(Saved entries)
......

import Literature.Analysis.FluidPDE.BesovDuhamelBlocks
import Mathlib.MeasureTheory.Integral.Gamma
import Mathlib.Analysis.SpecialFunctions.Gaussian.GaussianIntegral
import HarnessLib

/-!
# Estimates for the blocks of the Navier–Stokes Duhamel term: kernel sizes, time integrals, profiles

Analysis/FluidPDE proof file (no definitions, no named facts), continuing `OseenKernelBlocks.lean`
and `BesovDuhamelBlocks.lean` (which reduce `‖Δ̇_j B(u,v)(t)‖_{L^p}` to
`∫₀ᵗ ‖m_j(t-s)‖_{L¹} N(s) ds` with the scalar majorant `m_j(σ) = ∑_{k,l}‖Δ̇_j K(σ,·)[e_k,e_l]‖` of the
blocked Oseen–Koch–Tataru kernel and a weight `N` dominating `‖|u(s)||v(s)|‖_{L^p}`). It supplies the
real-variable estimates that turn this into the `ℓ¹ ∩ ℓ^∞` block profile of the Besov regularity of
the Duhamel term (Bahouri–Chemin–Danchin 2011, proof of Thm. 5.40; Gallagher–Koch–Planchon 2016,
App. B), everything **proved**:

* `§ MajorantSize`: `∫ m_j(σ) ≤ d² B` from a bound `B` on unit directions
  (`lintegral_enorm_sum_blockFn_oseenKernel_le`), hence the **low-frequency size**
  `∫ m_j(σ) ≤ C 2^{jθ} σ^{(θ-1)/2}` (`exists_lintegral_majorant_le_low`, `0 ≤ θ < 1`, any dimension)
  and the **high-frequency size** `∫ m_j(σ) ≤ C e^{-cσ2^{2j}} σ^{-1/2}`
  (`exists_lintegral_majorant_le_high`, on `ℝ^ι`), from the two kernel bounds of
  `OseenKernelBlocks.lean`;
* `§ TimeIntegrals` (in `ℝ≥0∞`, the form consumed by the Minkowski bound): with Kato's weight
  `M s^{-γ}`, `0 ≤ γ < 1`: `∫₀ᵗ A2^{jθ}(t-s)^{(θ-1)/2} Ms^{-γ} ds = A M I 2^{jθ} t^{(θ+1)/2-γ}`
  (`lintegral_Ioo_low_kato`, the Beta integral of `KatoBilinearEstimates.lean`) and
  `∫₀ᵗ Ae^{-c(t-s)4^j}(t-s)^{-1/2} Ms^{-γ} ds ≤ A M [e^{-ct4^j/2}(t/2)^{1/2-γ}/(1-γ) + (t/2)^{-γ}√π(c4^j)^{-1/2}]`
  (`lintegral_Ioo_high_kato_le`: split at `t/2`, reflect `s ↦ t-s`, extend to the half line, and
  `∫₀^∞ σ^{-1/2}e^{-bσ}dσ = √π b^{-1/2}`, `lintegral_Ioi_exp_neg_mul_rpow_neg_half`, from Mathlib's
  `integral_rpow_mul_exp_neg_mul_rpow` and `Γ(1/2) = √π`); with a constant weight on `(t₀, t)` (the
  short-time pieces of the restart identity): `lintegral_Ioo_low_const`
  (`= A M (2/(θ+1)) 2^{jθ}(t-t₀)^{(θ+1)/2}`), `lintegral_Ioo_high_const_le_sqrt` (`≤ 2AM(t-t₀)^{1/2}`)
  and `lintegral_Ioo_high_const_le_gamma` (`≤ A M √π (c4^j)^{-1/2}`);
* `§ DyadicProfile`: `∑_{j∈ℤ} h(4^jt) ≤ K < ∞` uniformly in `t > 0` for profiles with `h(x) ≤ x^a`
  (`x ≥ 0`) and `h(x) ≤ Mx^{-b}` (`x ≥ 1`), `a, b > 0` (`exists_tsum_dyadic_profile_le`, the power-decay
  twin of `FunctionSpaces.exists_tsum_rpow_mul_exp_neg_le`).

With `s = -1 + 3/p`, `γ = 1 - 3/(2p) = (1-s)/2` and `θ = γ`, the two regimes give
`2^{js}‖Δ̇_j B(u,u)(t)‖_{L^p} ≲ ab · min((4^jt)^{(s+θ)/2}, (4^jt)^{s/2}e^{-c4^jt/2} + (4^jt)^{-γ})`, whose
dyadic sums are bounded uniformly in `t`: the `Ḃ^{-1+3/p}_{p,1}` bound of the Duhamel term required by
`exists_isBesovMildSolutionOn_of_duhamel` (`BesovMildAssembly.lean`).

## References

* H. Bahouri, J.-Y. Chemin, R. Danchin, *Fourier Analysis and Nonlinear PDE* (2011), Thm. 5.40
  (proof), Lemma 2.4. [BahouriCheminDanchin2011]
* I. Gallagher, G. S. Koch, F. Planchon, Comm. Math. Phys. 343 (2016) = arXiv:1407.4156, App. B.
  [GKP2016]
* T. Kato, Math. Z. 187 (1984), §2, (2.3)–(2.5). [Kato1984]
-/

noncomputable section

open MeasureTheory Set Function Filter
open _root_.Topology
open scoped SchwartzMap ENNReal NNReal RealInnerProductSpace Convolution

namespace Literature.Analysis.FluidPDE

open FunctionSpaces (blockFn blockKernel)

/-! ## The `L¹` size of the scalar majorant -/

section MajorantSize

variable {E : Type*} [NormedAddCommGroup E] [InnerProductSpace ℝ E] [FiniteDimensional ℝ E]
  [MeasurableSpace E] [BorelSpace E]

/-- **The `L¹` norm of the scalar majorant**: if `∫‖Δ̇_j K(σ,·)[a,b]‖ ≤ B` for all unit directions
`a`, `b`, then `∫ m_j(σ) ≤ d² B`, `m_j(σ) = ∑_{k,l}‖Δ̇_j K(σ,·)[e_k,e_l]‖`. [folklore] -/
theorem lintegral_enorm_sum_blockFn_oseenKernel_le (j : ℤ) (σ : ℝ) {B : ℝ≥0∞}
    (hB : ∀ a b : E, ‖a‖ ≤ 1 → ‖b‖ ≤ 1 → ∫⁻ y, ‖blockFn j (fun w => oseenKernel σ w a b) y‖ₑ ≤ B) :
    ∫⁻ y, ‖∑ k, ∑ l, ‖blockFn j (fun w => oseenKernel σ w (stdOrthonormalBasis ℝ E k)
        (stdOrthonormalBasis ℝ E l)) y‖‖ₑ ≤ (Module.finrank ℝ E : ℝ≥0∞) ^ 2 * B := by
  set e := stdOrthonormalBasis ℝ E with he
  have hpt : ∀ y, ‖∑ k, ∑ l, ‖blockFn j (fun w => oseenKernel σ w (e k) (e l)) y‖‖ₑ =
      ∑ k, ∑ l, ‖blockFn j (fun w => oseenKernel σ w (e k) (e l)) y‖ₑ := by
    intro y
    rw [Real.enorm_eq_ofReal (Finset.sum_nonneg fun k _ => Finset.sum_nonneg fun l _ => norm_nonneg _),
      ENNReal.ofReal_sum_of_nonneg (fun k _ => Finset.sum_nonneg fun l _ => norm_nonneg _)]
    refine Finset.sum_congr rfl fun k _ => ?_
    rw [ENNReal.ofReal_sum_of_nonneg (fun l _ => norm_nonneg _)]
    refine Finset.sum_congr rfl fun l _ => ?_
    rw [ofReal_norm]
  simp_rw [hpt]
  have hae : ∀ k l, AEMeasurable (fun y => ‖blockFn j (fun w => oseenKernel σ w (e k) (e l)) y‖ₑ)
      volume := fun k l => (aestronglyMeasurable_blockFn_oseenKernel (E := E) j σ (e k) (e l)).enorm
  have h1 : ∫⁻ y, ∑ k, ∑ l, ‖blockFn j (fun w => oseenKernel σ w (e k) (e l)) y‖ₑ =
      ∑ k, ∑ l, ∫⁻ y, ‖blockFn j (fun w => oseenKernel σ w (e k) (e l)) y‖ₑ := by
    rw [lintegral_finsetSum' _ fun k _ => Finset.aemeasurable_fun_sum _ fun l _ => hae k l]
    refine Finset.sum_congr rfl fun k _ => ?_
    rw [lintegral_finsetSum' _ fun l _ => hae k l]
  rw [h1]
  have hunit : ∀ k, ‖e k‖ ≤ 1 := fun k => (e.orthonormal.1 k).le
  calc ∑ k, ∑ l, ∫⁻ y, ‖blockFn j (fun w => oseenKernel σ w (e k) (e l)) y‖ₑ
      ≤ ∑ k : Fin (Module.finrank ℝ E), ∑ l : Fin (Module.finrank ℝ E), B :=
        Finset.sum_le_sum fun k _ => Finset.sum_le_sum fun l _ => hB _ _ (hunit k) (hunit l)
    _ = (Module.finrank ℝ E : ℝ≥0∞) ^ 2 * B := by
        simp only [Finset.sum_const, Finset.card_univ, Fintype.card_fin, nsmul_eq_mul]
        ring

/-- **Low-frequency size of the majorant** (from `exists_lintegral_enorm_oseenKernelBlock_le_low`):
`∫ m_j(σ) ≤ d² C 2^{jθ} σ^{(θ-1)/2}`, `0 ≤ θ < 1`. [cite: KochTataruAdvMath2001, §2 (8) and (14)] -/
theorem exists_lintegral_majorant_le_low {θ : ℝ} (hθ0 : 0 ≤ θ) (hθ1 : θ < 1) :
    ∃ C : ℝ, 0 ≤ C ∧ ∀ (j : ℤ) {σ : ℝ}, 0 < σ →
      ∫⁻ y, ‖∑ k, ∑ l, ‖blockFn j (fun w => oseenKernel σ w (stdOrthonormalBasis ℝ E k)
          (stdOrthonormalBasis ℝ E l)) y‖‖ₑ ≤
        ENNReal.ofReal (C * (2 : ℝ) ^ ((j : ℝ) * θ) * σ ^ ((θ - 1) / 2)) := by
  obtain ⟨C, hC0, hC⟩ := exists_lintegral_enorm_oseenKernelBlock_le_low (E := E) hθ0 hθ1
  refine ⟨(Module.finrank ℝ E : ℝ) ^ 2 * C, by positivity, fun j {σ} hσ => ?_⟩
  refine (lintegral_enorm_sum_blockFn_oseenKernel_le j σ (B := ENNReal.ofReal
    (C * (2 : ℝ) ^ ((j : ℝ) * θ) * σ ^ ((θ - 1) / 2))) fun a b ha hb => ?_).trans (le_of_eq ?_)
  · refine (hC j hσ a b).trans (ENNReal.ofReal_le_ofReal ?_)
    have h0 : 0 ≤ C * (2 : ℝ) ^ ((j : ℝ) * θ) * σ ^ ((θ - 1) / 2) := by positivity
    calc C * (2 : ℝ) ^ ((j : ℝ) * θ) * σ ^ ((θ - 1) / 2) * ‖a‖ * ‖b‖
        ≤ C * (2 : ℝ) ^ ((j : ℝ) * θ) * σ ^ ((θ - 1) / 2) * 1 * 1 := by
          gcongr
      _ = _ := by ring
  · have hd : ((Module.finrank ℝ E : ℝ≥0∞)) ^ 2 = ENNReal.ofReal ((Module.finrank ℝ E : ℝ) ^ 2) := by
      rw [ENNReal.ofReal_pow (Nat.cast_nonneg _), ENNReal.ofReal_natCast]
    rw [hd, ← ENNReal.ofReal_mul (by positivity)]
    congr 1; ring

end MajorantSize

section MajorantSizeHigh

variable {ι : Type*} [Fintype ι]

/-- **High-frequency size of the majorant** on `ℝ^ι`
(from `exists_lintegral_enorm_oseenKernelBlock_le_high`): `∫ m_j(σ) ≤ d² C e^{-cσ2^{2j}} σ^{-1/2}`.
[cite: GKP2016, App. B (heat estimate)] -/
theorem exists_lintegral_majorant_le_high :
    ∃ (C c : ℝ), 0 ≤ C ∧ 0 < c ∧ ∀ (j : ℤ) {σ : ℝ}, 0 < σ →
      ∫⁻ y, ‖∑ k, ∑ l, ‖blockFn j (fun w => oseenKernel σ w
          (stdOrthonormalBasis ℝ (EuclideanSpace ℝ ι) k)
          (stdOrthonormalBasis ℝ (EuclideanSpace ℝ ι) l)) y‖‖ₑ ≤
        ENNReal.ofReal (C * Real.exp (-(c * σ * 2 ^ (2 * j))) * σ ^ (-(1 / 2 : ℝ))) := by
  obtain ⟨C, c, hC0, hc, hC⟩ := exists_lintegral_enorm_oseenKernelBlock_le_high (ι := ι)
  set d : ℕ := Module.finrank ℝ (EuclideanSpace ℝ ι) with hd
  refine ⟨(d : ℝ) ^ 2 * C, c, by positivity, hc, fun j {σ} hσ => ?_⟩
  refine (lintegral_enorm_sum_blockFn_oseenKernel_le j σ (B := ENNReal.ofReal
    (C * Real.exp (-(c * σ * 2 ^ (2 * j))) * σ ^ (-(1 / 2 : ℝ)))) fun a b ha hb => ?_).trans
    (le_of_eq ?_)
  · refine (hC j hσ a b).trans (ENNReal.ofReal_le_ofReal ?_)
    have h0 : 0 ≤ C * Real.exp (-(c * σ * 2 ^ (2 * j))) * σ ^ (-(1 / 2 : ℝ)) := by
      have := Real.rpow_nonneg hσ.le (-(1 / 2 : ℝ)); positivity
    calc C * Real.exp (-(c * σ * 2 ^ (2 * j))) * σ ^ (-(1 / 2 : ℝ)) * ‖a‖ * ‖b‖
        ≤ C * Real.exp (-(c * σ * 2 ^ (2 * j))) * σ ^ (-(1 / 2 : ℝ)) * 1 * 1 := by
          gcongr
      _ = _ := by ring
  · have hdc : ((d : ℝ≥0∞)) ^ 2 = ENNReal.ofReal ((d : ℝ) ^ 2) := by
      rw [ENNReal.ofReal_pow (Nat.cast_nonneg _), ENNReal.ofReal_natCast]
    rw [← hd, hdc, ← ENNReal.ofReal_mul (by positivity)]
    congr 1; ring

end MajorantSizeHigh

/-! ## The weighted time integrals -/

section TimeIntegrals

/-- **Low-frequency time integral with Kato's weight**: for `0 ≤ θ < 1`, `0 ≤ γ < 1`, `A, M ≥ 0`,
`t > 0`: `∫₀ᵗ A 2^{jθ}(t-s)^{(θ-1)/2} · M s^{-γ} ds = A M I 2^{jθ} t^{(θ+1)/2-γ}`,
`I = ∫₀¹(1-r)^{(θ-1)/2}r^{-γ}dr` (the Beta integral of `KatoBilinearEstimates.lean`). [folklore] -/
theorem lintegral_Ioo_low_kato {θ γ A M t : ℝ} (hθ0 : 0 ≤ θ) (hθ1 : θ < 1) (hγ0 : 0 ≤ γ)
    (hγ1 : γ < 1) (hA : 0 ≤ A) (hM : 0 ≤ M) (ht : 0 < t) (j : ℤ) :
    ∫⁻ s in Ioo 0 t, ENNReal.ofReal (A * (2 : ℝ) ^ ((j : ℝ) * θ) * (t - s) ^ ((θ - 1) / 2)) *
        ENNReal.ofReal (M * s ^ (-γ)) =
      ENNReal.ofReal (A * M * (∫ r in (0 : ℝ)..1, (1 - r) ^ (-((1 - θ) / 2)) * r ^ (-γ)) *
        (2 : ℝ) ^ ((j : ℝ) * θ) * t ^ ((θ + 1) / 2 - γ)) := by
  have ha0 : 0 ≤ (1 - θ) / 2 := by linarith
  have ha1 : (1 - θ) / 2 < 1 := by linarith
  have h := lintegral_Ioo_ofReal_sub_rpow_mul_rpow ha0 ha1 hγ0 hγ1
    (c := A * (2 : ℝ) ^ ((j : ℝ) * θ) * M) (by positivity) ht
  have heq : ∀ s ∈ Ioo 0 t, ENNReal.ofReal (A * (2 : ℝ) ^ ((j : ℝ) * θ) * (t - s) ^ ((θ - 1) / 2)) *
      ENNReal.ofReal (M * s ^ (-γ)) =
      ENNReal.ofReal (A * (2 : ℝ) ^ ((j : ℝ) * θ) * M * ((t - s) ^ (-((1 - θ) / 2)) * s ^ (-γ))) := by
    intro s hs
    rw [← ENNReal.ofReal_mul (by
      have := Real.rpow_nonneg (sub_pos.2 hs.2).le ((θ - 1) / 2); positivity),
      show -((1 - θ) / 2) = (θ - 1) / 2 by ring]
    congr 1; ring
  rw [setLIntegral_congr_fun measurableSet_Ioo heq, h]
  congr 1
  rw [show (1 : ℝ) - (1 - θ) / 2 - γ = (θ + 1) / 2 - γ by ring]
  ring

/-- **Low-frequency time integral with a constant weight** on `(t₀, t)`:
`∫_{t₀}^t A 2^{jθ}(t-s)^{(θ-1)/2} · M ds = A M (2/(θ+1)) 2^{jθ} (t-t₀)^{(θ+1)/2}`. [folklore] -/
theorem lintegral_Ioo_low_const {θ A M t₀ t : ℝ} (hθ0 : 0 ≤ θ) (hA : 0 ≤ A)
    (hM : 0 ≤ M) (ht : t₀ < t) (j : ℤ) :
    ∫⁻ s in Ioo t₀ t, ENNReal.ofReal (A * (2 : ℝ) ^ ((j : ℝ) * θ) * (t - s) ^ ((θ - 1) / 2)) *
        ENNReal.ofReal M =
      ENNReal.ofReal (A * M * (2 / (θ + 1)) * (2 : ℝ) ^ ((j : ℝ) * θ) * (t - t₀) ^ ((θ + 1) / 2)) := by
  have hr : -1 < (θ - 1) / 2 := by linarith
  -- the power integral `∫_{t₀}^t (t-s)^{(θ-1)/2} ds = (t-t₀)^{(θ+1)/2} / ((θ+1)/2)`
  have hint : ∫ s in Ioo t₀ t, (t - s) ^ ((θ - 1) / 2) = (t - t₀) ^ ((θ + 1) / 2) / ((θ + 1) / 2) := by
    rw [← integral_Ioc_eq_integral_Ioo, ← intervalIntegral.integral_of_le ht.le]
    have h := intervalIntegral.integral_comp_sub_left (fun r : ℝ => r ^ ((θ - 1) / 2)) (a := t₀)
      (b := t) t
    rw [h, sub_self, integral_rpow (Or.inl hr)]
    rw [show (θ - 1) / 2 + 1 = (θ + 1) / 2 by ring, Real.zero_rpow (by linarith), sub_zero]
  have hii : IntervalIntegrable (fun s : ℝ => (t - s) ^ ((θ - 1) / 2)) volume t₀ t := by
    have h := (intervalIntegral.intervalIntegrable_rpow' (a := 0) (b := t - t₀) hr).comp_sub_left t
    simp only [sub_zero, sub_sub_cancel] at h
    exact h.symm
  have hio : IntegrableOn (fun s : ℝ => (t - s) ^ ((θ - 1) / 2)) (Ioo t₀ t) := by
    rw [← intervalIntegrable_iff_integrableOn_Ioo_of_le ht.le]; exact hii
  have heq : ∀ s ∈ Ioo t₀ t, ENNReal.ofReal (A * (2 : ℝ) ^ ((j : ℝ) * θ) * (t - s) ^ ((θ - 1) / 2)) *
      ENNReal.ofReal M =
      ENNReal.ofReal ((A * (2 : ℝ) ^ ((j : ℝ) * θ) * M) * (t - s) ^ ((θ - 1) / 2)) := by
    intro s hs
    rw [← ENNReal.ofReal_mul (by
      have := Real.rpow_nonneg (sub_pos.2 hs.2).le ((θ - 1) / 2); positivity)]
    congr 1; ring
  rw [setLIntegral_congr_fun measurableSet_Ioo heq,
    ← ofReal_integral_eq_lintegral_ofReal (hio.const_mul _)
      ((ae_restrict_iff' measurableSet_Ioo).2 (Eventually.of_forall fun s hs =>
        mul_nonneg (by positivity) (Real.rpow_nonneg (sub_pos.2 hs.2).le _))),
    integral_const_mul, hint]
  congr 1
  field_simp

......

| TASK BRIEF |
Which lines of the entries above contain the word "proof"? Copy each of them.

| OUTPUT |
Analysis/FluidPDE proof file (no definitions, no named facts), continuing `OseenKernelBlocks.lean`
the Duhamel term (Bahouri–Chemin–Danchin 2011, proof of Thm. 5.40; Gallagher–Koch–Planchon 2016,
  (proof), Lemma 2.4. [BahouriCheminDanchin2011]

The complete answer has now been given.